Boualem Sansal
février 2025
La Fondation pour la mémoire de la Guerre d’Algérie, des combats du Maroc et de Tunisie s’interdit d’intervenir, dans des affaires ou débats qui sortent du cadre que lui a attribué la loi mémorielle du 24 février 2005. Reconnue d’utilité publique, elle veille par ailleurs à la pluralité des sources et à l’expression libre de récits opposés. Tâche difficile, tant restent fortes les blessures du passé, divergentes les conceptions des politiques mémorielles, conflictuels les rapports entre Etats du Maghreb, inconfortable la situation de la France à la fois pivot historique et, du moins en Algérie, ennemi héréditaire occupé à fomenter maints complots.
Tous ces pièges se sont refermés en même temps sur Boualem Sansal, faisant de lui un prisonnier et un symbole. Cette double condition le propulse dans une autre dimension. Elle en fait un sujet de mémoire appelé à s’inscrire dans la profondeur de la construction historique entre la France et l’Algérie. Il y avait un « avant Boualem Sansal ». Quelle que soit l’issue, il y a déjà un « après Boualem Sansal ». Ni la France, ni l’Algérie, ne peuvent échapper à cette pesanteur. Du fond de son enfermement, il pèse sur le bilan, rendant dérisoires assignations et accusations partisanes.
Curieusement, Boualem Sansal fait l’actualité en abordant un point d’histoire : les variations nombreuses autour d’un thème fondateur, la délimitation des espaces marocains et algériens jusqu’à leurs prolongements sahariens.
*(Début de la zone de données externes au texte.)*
import Mathlib.Analysis.SpecialFunctions.SmoothTransition
import Literature.Analysis.FluidPDE.FractionalNSPrescribedEnergy
import Literature.Analysis.FluidPDE.FracLaplacianSmooth
import Literature.Analysis.FluidPDE.FractionalNSTorusTranslate
import Literature.Analysis.FluidPDE.LerayHopfTimeSliceTorus
import HarnessLib

/-!
# Prolongation of local Hölder solutions of the fractional Navier–Stokes system by Leray
  solutions — proofs (Colombo–De Lellis–De Rosa 2018, §1, the remark after Thm. 1.3)

Second sibling proof file of `Literature/Analysis/FluidPDE/FractionalNSPrescribedEnergy` (the first,
`FractionalNSPrescribedEnergyProofs`, discharges De Rosa's Cor. 7.2), definition-free, working
towards the named fact `ColomboDeLellisDeRosa2018_prolongation` recorded there (Colombo–De Lellis–De Rosa
2018, §1 p. 3: "Each solution in Theorem 1.3 can be prolonged past the time `T` using Theorem 1.1
(note that (NS) is invariant under time-shifts and so Theorem 1.1 is valid with any initial time `T`
substituting `0`)"; De Rosa 2019, end of the proof of Thm. 1.2). The printed argument has two
ingredients — Leray's existence theorem for the fractional system (CDLDR Thm. 1.1, the named fact
`ColomboDeLellisDeRosa2018_thm11` of the statement file) and the concatenation of a local solution
with a Leray solution started at time `T` — and this file PROVES the second and the implication

* `ColomboDeLellisDeRosa2018_prolongation_of_thm11 :
    ColomboDeLellisDeRosa2018_thm11 → ColomboDeLellisDeRosa2018_prolongation`,

so that the prolongation fact is reduced to Thm. 1.1 exactly as in the source (its discharge
`ColomboDeLellisDeRosa2018_prolongation_holds` then follows from a discharge of Thm. 1.1, a
Galerkin–compactness theory in the manner of the tree's `NSHopfGalerkin*` files for `α = 1`).

## Contents (all proved; general dimension `d` unless stated)

* Translation by `T` on the time axis: a.e. statements, lower and Bochner integrals over
  intervals / half-lines, the measure-preserving shear `(t, y) ↦ (t - T, y)`
  (`ae_restrict_Ioi_comp_sub_right`, `setLIntegral_Ioo_comp_sub_right`,
  `setIntegral_Ioi_comp_sub_right`, `measurePreserving_prodMap_sub_right_Ioi`, …).
* `Torus.fracLaplacian_const_smul` — `(-Δ)^α (cψ) = c (-Δ)^α ψ`; product test fields `η(t)ψ(t,x)`
  (`Torus.isSpaceTimeTestIoo_smul`, `Torus.timeDeriv_smul'`), time translates of test fields
  (`IsSpaceTimeTest.comp_add_right`).
* The weak-form functional `Φ(t) = ∫ (⟪u, ∂ₜψ⟫ + ⟪u, (u·∇)ψ⟫ - ν⟪u, (-Δ)^α ψ⟫)(t)`: continuity in
  `t` for fields continuous on a slab (`Torus.continuousOn_fracWeakFunctional`), measurability and
  integrability on `(0, ∞)` for fields in the Leray class `L^∞L²`
  (`Torus.integrableOn_fracWeakFunctional_Ioi` — the fact that makes the Bochner integral of the
  weak formulation with datum a genuine integral).
* `Torus.IsWeakFracNSSolutionOn.setIntegral_Ioc_eq_sub` — **the end-point form of the weak
  identity** for continuous distributional solutions on `[0, T]`:
  `∫_{(0,T]} Φ = ∫⟪v(T), ψ(T)⟫ - ∫⟪v(0), ψ(0)⟫` for every smooth divergence-free `ψ` (interior
  identity tested with `ηθψ`, the tree's du Bois-Reymond lemma
  `Literature.Analysis.FunctionSpaces.eq_add_setIntegral_of_forall_test`, continuity at the end points).
* `Torus.eSobolevNorm_sq_le_add_eFracDissipation` — `‖v‖²_{H^α} ≤ ‖v‖²_{L²} + ∫|(-Δ)^{α/2}v|²`
  (`(1+|k|²)^α ≤ (4π²|k|²)^α` off the zero mode), and the time-measurability of the dissipation
  (`Torus.aemeasurable_eFracDissipation_of_coeff`): the energy inequality yields `L²_t H^α_x`.
* `Torus.isWeaklyDivFree_of_continuousOn_slab` — weak incompressibility at every time of the closed
  slab from a.e. time (continuity).
* `Torus.IsLerayFracSolution.glue` — **the gluing theorem**: a continuous distributional solution on
  `[0, T]` with the energy inequality for all `0 ≤ s < t ≤ T`, concatenated with a Leray solution
  from `v(T)`, is a Leray solution from `v(0)` (`Torus.IsLerayFracSolution`).
* `ColomboDeLellisDeRosa2018_prolongation_of_thm11` — the reduction of the prolongation fact to
  Thm. 1.1 (on `𝕋³`).

## Design notes

* Everything is phrased in the solution notions of `FractionalNSTorus` (unit torus, viscosity as a
  parameter `ν` where free, energies in `[0, ∞]`); the Hölder hypothesis of the prolongation fact is
  used only through continuity on the closed slab (`HolderOnWith.continuousOn`).
* The weak formulations are Bochner integrals in time of Bochner integrals in space, so every
  manipulation (splitting at `T`, translating) is preceded by an integrability statement; for the
  Leray continuation this is `Torus.integrableOn_fracWeakFunctional_Ioi` (Fubini measurability from
  the space–time measurability clause, domination by the `L^∞L²` bound on the time support of the
  test field).

## References

* M. Colombo, C. De Lellis, L. De Rosa, *Ill-posedness of Leray solutions for the hypodissipative
  Navier–Stokes equations*, Comm. Math. Phys. 362 (2018), 659–688 = arXiv:1708.05666, §1 p. 3
  (Thm. 1.1, (2)–(3), Thm. 1.3 and the paragraph after it). [`ColomboDelellisDerosa2018`]
* L. De Rosa, *Infinitely many Leray–Hopf solutions for the fractional Navier–Stokes equations*,
  Comm. PDE 44 (2019), 335–365 = arXiv:1801.10235, §2 (end of the proof of Thm. 1.2). [`Derosa2018`]
* R. Temam, *Navier–Stokes Equations*, 3rd ed. (1984), Ch. III §1.1, (1.22)–(1.25) (end-point /
  time-sliced forms of the weak formulation); G. P. Galdi, *An introduction to the Navier–Stokes
  initial-boundary value problem* (2000), Lemma 2.1.
-/

noncomputable section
C’est une querelle d’héritiers, de celles qui ne s’éteignent jamais. Il vaut mieux laisser les diplomates en parler avec componction, citer des accords léonins et des traités oubliés, comme celui de 1972 entre Alger et Rabat. L’important est de ne pas ranimer les feux allumés avant l’Empire Ottoman, et ravivés par les géomètres militaires français qui, selon les époques, et au gré des appétits, traçaient des lignes bien droites appelées « Frontières » ou des formes floues dénommées « Confins ». En évoquant des déshérences ou des bornages contestés, Boualem Sansal est entré malgré lui dans un Chaos antique. Il ne faut pas l’y laisser sous peine de le voir transformé en statue de pierre par un Dieu jaloux, devenant un otage après avoir été un prisonnier.
Pour la Fondation, rien n’est plus important que la liberté d’expression et le débat des mémoires. La richesse de Boualem Sansal est d’en porter au moins deux, avec une ouverture et une intensité égales, mémoire algérienne, mémoire française. Il n’est ni historien ni conspirateur mais esprit libre. Pour aggraver son cas, il le fait avec maîtrise et style. En brouillant les cartes et les périodes. Mais sa vision est contemporaine, reliant le passé et les maux d’aujourd’hui. Cette dualité le rend inclassable.
L’affaire Sansal pose une question de fond. Est-il permis d’évoquer librement l’histoire de la mémoire ? La réponse apportée à cette question est un marqueur de la vie démocratique. Compte tenu du nombre important de binationaux franco-algériens et des différences majeures entre les systèmes politiques français et algérien, il est urgent de découpler les mémoires de la conduite des relations entre Etats.